§ **Exercise material**:
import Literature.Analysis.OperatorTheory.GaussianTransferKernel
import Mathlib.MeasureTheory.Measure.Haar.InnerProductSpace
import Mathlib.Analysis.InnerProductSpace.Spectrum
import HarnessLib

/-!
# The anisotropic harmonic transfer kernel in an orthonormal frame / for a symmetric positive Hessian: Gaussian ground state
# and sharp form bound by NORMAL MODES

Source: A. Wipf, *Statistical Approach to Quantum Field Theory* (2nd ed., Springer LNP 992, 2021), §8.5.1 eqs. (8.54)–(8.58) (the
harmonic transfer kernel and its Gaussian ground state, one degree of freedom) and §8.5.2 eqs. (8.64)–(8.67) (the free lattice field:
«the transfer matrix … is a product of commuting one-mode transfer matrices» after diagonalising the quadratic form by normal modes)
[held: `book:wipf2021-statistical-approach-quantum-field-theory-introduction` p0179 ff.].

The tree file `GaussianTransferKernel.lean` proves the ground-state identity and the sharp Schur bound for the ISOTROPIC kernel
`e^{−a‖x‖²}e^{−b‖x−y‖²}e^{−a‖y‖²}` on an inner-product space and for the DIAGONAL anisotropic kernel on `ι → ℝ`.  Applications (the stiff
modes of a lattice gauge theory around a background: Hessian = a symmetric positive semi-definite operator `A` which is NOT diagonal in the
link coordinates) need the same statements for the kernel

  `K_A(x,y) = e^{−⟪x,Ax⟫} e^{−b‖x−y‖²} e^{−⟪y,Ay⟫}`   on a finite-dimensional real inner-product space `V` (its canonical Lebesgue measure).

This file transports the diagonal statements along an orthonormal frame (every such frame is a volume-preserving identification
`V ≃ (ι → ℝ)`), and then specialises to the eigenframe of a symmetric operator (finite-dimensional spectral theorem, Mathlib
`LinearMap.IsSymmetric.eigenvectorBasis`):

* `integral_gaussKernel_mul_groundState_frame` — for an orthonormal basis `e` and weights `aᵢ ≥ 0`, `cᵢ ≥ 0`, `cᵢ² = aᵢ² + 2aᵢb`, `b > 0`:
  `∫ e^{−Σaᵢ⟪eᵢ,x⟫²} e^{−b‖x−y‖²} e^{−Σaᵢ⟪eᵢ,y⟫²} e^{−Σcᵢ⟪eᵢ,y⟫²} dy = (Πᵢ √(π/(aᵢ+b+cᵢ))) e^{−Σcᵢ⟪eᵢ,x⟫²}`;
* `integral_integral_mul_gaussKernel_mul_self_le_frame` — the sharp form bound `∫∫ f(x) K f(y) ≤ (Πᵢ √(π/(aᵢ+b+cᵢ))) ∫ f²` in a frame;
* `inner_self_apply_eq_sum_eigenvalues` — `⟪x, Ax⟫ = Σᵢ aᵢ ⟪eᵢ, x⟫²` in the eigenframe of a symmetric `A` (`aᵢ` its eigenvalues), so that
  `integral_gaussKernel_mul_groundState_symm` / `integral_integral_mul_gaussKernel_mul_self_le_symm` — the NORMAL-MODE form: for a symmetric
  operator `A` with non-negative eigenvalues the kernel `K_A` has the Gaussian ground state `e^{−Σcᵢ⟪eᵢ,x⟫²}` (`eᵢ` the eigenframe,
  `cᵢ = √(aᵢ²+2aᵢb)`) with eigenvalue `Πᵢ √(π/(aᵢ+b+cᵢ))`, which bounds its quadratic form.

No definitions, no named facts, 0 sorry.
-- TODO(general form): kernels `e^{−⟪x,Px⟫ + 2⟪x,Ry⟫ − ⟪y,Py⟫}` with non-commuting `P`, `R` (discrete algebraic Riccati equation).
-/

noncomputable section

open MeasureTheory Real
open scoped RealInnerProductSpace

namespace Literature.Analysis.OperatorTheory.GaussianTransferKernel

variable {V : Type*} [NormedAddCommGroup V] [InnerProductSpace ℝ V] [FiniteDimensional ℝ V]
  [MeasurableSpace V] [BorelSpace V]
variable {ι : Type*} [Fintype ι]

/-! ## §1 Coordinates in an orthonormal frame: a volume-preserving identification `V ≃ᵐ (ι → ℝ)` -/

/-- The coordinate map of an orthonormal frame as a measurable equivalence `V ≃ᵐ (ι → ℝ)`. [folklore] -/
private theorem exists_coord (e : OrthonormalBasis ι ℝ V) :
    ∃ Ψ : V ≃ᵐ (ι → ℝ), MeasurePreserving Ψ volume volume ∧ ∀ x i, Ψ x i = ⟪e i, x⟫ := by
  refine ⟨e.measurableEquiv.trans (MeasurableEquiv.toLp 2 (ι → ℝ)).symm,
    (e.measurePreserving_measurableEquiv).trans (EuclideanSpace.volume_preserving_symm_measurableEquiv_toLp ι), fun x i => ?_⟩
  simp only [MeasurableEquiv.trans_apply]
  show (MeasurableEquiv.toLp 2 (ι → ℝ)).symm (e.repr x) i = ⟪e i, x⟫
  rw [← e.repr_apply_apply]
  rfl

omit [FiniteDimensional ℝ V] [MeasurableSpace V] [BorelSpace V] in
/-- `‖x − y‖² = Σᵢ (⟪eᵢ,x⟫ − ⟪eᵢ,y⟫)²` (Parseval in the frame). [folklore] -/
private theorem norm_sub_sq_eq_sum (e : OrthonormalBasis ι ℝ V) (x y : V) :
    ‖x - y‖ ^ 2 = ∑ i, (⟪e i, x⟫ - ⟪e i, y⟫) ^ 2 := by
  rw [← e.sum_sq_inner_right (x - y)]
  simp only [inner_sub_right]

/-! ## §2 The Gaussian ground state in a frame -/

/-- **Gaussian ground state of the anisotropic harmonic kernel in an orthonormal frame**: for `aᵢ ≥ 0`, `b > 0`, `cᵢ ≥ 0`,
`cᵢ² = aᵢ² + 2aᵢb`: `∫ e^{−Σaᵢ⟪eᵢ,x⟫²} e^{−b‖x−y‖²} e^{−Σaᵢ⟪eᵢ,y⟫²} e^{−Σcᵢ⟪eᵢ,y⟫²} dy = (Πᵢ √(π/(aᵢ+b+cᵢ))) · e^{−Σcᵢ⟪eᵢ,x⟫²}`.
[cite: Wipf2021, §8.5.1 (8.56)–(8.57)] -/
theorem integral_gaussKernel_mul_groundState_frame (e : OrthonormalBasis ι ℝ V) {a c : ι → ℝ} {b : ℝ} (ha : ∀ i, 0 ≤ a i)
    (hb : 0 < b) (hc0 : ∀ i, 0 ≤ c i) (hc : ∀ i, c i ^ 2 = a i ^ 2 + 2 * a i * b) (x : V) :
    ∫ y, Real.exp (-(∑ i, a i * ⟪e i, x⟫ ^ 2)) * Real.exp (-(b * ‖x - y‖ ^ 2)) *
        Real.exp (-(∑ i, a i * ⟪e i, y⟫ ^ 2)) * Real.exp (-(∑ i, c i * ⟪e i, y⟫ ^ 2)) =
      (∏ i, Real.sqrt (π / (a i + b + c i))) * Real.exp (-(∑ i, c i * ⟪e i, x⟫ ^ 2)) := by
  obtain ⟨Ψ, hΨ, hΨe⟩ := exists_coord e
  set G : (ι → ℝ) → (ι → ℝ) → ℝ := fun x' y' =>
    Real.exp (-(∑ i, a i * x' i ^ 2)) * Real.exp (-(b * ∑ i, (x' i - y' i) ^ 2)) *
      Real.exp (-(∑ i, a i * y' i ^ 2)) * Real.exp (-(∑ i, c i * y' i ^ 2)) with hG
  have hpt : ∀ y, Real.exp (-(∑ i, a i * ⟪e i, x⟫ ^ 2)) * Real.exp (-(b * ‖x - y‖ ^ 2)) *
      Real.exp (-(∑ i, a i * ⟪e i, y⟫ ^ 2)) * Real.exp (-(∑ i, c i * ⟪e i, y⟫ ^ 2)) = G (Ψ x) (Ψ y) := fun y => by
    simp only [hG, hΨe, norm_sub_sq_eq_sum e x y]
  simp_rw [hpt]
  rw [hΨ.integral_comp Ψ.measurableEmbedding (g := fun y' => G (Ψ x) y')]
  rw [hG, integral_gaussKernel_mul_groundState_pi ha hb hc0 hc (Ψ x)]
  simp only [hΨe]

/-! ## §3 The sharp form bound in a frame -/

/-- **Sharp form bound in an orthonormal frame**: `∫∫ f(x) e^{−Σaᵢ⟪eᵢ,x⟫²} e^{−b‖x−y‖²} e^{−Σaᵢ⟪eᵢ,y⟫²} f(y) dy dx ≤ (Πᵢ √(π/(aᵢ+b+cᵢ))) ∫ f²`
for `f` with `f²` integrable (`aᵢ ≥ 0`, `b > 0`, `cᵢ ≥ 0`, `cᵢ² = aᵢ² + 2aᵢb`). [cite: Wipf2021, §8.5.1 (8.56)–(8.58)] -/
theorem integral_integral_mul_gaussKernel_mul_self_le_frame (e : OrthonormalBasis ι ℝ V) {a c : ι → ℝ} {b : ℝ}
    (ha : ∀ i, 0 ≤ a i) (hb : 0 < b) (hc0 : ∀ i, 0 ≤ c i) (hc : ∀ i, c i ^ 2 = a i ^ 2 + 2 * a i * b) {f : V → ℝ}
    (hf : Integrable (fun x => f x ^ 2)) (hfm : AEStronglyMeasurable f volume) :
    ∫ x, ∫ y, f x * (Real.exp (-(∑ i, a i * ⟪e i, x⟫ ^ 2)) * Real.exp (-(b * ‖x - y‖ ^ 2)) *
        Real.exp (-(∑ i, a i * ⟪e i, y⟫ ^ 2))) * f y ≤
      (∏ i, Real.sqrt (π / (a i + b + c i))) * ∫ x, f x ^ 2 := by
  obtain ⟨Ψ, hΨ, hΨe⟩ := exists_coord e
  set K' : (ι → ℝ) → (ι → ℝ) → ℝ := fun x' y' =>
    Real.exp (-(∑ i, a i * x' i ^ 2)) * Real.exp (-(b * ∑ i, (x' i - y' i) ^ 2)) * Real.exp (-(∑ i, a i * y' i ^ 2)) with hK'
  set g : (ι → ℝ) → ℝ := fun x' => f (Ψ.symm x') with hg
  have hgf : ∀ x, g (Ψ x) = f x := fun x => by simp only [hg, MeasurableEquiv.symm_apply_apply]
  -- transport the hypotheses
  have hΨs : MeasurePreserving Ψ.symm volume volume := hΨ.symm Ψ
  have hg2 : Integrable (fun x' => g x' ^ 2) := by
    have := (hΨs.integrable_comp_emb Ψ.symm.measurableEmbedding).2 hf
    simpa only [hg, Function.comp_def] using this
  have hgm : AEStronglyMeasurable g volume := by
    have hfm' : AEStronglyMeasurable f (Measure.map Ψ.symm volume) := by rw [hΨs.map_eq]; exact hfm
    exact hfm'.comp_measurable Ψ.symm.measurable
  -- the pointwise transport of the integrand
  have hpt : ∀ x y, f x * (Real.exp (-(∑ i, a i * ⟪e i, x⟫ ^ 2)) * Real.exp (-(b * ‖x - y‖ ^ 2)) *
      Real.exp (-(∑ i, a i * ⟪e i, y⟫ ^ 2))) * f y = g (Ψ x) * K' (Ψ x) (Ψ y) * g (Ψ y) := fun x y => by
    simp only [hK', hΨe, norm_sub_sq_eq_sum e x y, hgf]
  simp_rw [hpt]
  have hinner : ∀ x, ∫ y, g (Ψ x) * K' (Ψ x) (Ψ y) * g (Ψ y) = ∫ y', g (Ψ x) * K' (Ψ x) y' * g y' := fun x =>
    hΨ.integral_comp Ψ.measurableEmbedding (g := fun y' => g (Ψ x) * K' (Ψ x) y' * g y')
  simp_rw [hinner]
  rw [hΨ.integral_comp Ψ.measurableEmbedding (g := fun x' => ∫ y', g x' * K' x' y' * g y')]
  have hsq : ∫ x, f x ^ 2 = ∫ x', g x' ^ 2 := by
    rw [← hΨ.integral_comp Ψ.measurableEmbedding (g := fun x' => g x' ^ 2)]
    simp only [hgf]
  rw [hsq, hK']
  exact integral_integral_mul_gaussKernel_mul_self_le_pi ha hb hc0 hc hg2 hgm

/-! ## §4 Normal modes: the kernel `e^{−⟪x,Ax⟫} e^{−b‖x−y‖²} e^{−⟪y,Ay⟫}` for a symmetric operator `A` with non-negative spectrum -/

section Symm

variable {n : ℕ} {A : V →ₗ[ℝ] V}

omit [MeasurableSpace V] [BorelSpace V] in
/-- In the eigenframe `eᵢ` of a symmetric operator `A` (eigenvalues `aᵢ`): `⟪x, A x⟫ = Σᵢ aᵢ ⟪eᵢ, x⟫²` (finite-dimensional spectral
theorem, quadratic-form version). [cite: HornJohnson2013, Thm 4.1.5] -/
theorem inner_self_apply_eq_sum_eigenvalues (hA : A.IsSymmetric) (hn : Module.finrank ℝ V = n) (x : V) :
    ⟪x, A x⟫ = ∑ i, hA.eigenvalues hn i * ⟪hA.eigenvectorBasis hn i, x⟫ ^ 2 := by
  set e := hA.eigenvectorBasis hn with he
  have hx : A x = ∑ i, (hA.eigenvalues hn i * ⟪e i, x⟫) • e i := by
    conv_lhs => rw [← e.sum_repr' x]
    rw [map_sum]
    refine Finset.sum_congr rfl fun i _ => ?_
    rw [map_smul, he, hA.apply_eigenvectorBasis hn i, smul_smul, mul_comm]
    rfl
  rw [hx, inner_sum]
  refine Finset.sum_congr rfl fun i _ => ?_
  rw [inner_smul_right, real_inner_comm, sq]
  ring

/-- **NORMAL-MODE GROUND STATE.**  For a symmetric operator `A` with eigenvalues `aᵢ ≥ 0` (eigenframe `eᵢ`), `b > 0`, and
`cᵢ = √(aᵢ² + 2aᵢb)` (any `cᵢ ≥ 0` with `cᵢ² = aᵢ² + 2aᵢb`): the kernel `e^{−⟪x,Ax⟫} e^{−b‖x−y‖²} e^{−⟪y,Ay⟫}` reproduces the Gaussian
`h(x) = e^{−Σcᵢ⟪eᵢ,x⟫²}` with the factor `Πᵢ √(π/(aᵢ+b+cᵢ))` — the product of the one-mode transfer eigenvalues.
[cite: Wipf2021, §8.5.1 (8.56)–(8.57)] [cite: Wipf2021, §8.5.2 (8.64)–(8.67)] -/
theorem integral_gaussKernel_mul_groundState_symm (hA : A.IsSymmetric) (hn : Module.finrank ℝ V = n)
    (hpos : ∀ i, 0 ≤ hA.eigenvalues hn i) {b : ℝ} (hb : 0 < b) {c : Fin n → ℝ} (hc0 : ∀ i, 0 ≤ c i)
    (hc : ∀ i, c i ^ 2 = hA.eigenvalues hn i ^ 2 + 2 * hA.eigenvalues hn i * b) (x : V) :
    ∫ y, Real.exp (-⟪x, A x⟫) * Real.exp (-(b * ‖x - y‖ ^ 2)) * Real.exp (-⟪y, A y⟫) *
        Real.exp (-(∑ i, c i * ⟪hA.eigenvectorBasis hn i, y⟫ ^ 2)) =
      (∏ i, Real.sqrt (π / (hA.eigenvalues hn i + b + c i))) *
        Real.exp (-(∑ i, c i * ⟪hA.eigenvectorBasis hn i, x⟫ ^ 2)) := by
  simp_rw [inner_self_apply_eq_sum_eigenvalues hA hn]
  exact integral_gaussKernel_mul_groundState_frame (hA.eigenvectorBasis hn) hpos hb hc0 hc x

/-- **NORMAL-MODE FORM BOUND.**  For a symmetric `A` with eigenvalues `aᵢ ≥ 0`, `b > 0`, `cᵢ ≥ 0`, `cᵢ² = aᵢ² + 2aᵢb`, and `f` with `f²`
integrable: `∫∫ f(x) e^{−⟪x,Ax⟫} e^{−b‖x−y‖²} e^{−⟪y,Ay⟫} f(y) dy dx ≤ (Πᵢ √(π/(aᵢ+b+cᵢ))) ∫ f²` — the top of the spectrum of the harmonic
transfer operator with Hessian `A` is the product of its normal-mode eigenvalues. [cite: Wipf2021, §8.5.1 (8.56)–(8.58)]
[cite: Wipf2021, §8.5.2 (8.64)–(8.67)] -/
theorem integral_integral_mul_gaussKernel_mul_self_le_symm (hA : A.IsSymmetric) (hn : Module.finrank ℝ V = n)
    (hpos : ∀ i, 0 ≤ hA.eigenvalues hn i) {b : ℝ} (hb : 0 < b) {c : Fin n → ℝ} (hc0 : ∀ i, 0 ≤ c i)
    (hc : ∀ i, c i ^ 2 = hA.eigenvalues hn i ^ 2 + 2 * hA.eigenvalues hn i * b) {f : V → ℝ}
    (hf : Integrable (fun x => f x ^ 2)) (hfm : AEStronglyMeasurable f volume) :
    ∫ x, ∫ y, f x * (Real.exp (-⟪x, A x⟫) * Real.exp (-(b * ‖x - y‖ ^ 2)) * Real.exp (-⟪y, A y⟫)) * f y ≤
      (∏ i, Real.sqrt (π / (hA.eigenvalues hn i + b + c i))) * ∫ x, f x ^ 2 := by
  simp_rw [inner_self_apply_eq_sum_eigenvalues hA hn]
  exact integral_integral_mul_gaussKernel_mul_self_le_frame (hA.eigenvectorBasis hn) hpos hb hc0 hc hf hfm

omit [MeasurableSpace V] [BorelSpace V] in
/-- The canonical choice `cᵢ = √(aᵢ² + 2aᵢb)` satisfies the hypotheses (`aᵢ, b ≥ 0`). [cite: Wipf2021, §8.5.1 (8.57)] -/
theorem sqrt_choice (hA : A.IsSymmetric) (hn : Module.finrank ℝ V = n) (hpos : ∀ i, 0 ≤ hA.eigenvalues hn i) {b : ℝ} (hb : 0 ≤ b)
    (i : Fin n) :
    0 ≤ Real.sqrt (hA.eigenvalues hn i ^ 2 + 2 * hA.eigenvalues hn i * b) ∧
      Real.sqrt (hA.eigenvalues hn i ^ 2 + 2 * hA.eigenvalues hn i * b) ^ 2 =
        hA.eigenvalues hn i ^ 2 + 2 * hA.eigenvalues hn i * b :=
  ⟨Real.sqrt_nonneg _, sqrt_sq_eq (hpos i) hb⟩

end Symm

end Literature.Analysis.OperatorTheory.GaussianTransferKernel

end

§ **Instructions to follow**:
Go line by line through the data, copying each one that contains the word "quadratic".

§ **Solution for this task**:
«the transfer matrix … is a product of commuting one-mode transfer matrices» after diagonalising the quadratic form by normal modes)
  `cᵢ = √(aᵢ²+2aᵢb)`) with eigenvalue `Πᵢ √(π/(aᵢ+b+cᵢ))`, which bounds its quadratic form.
theorem, quadratic-form version). [cite: HornJohnson2013, Thm 4.1.5] -/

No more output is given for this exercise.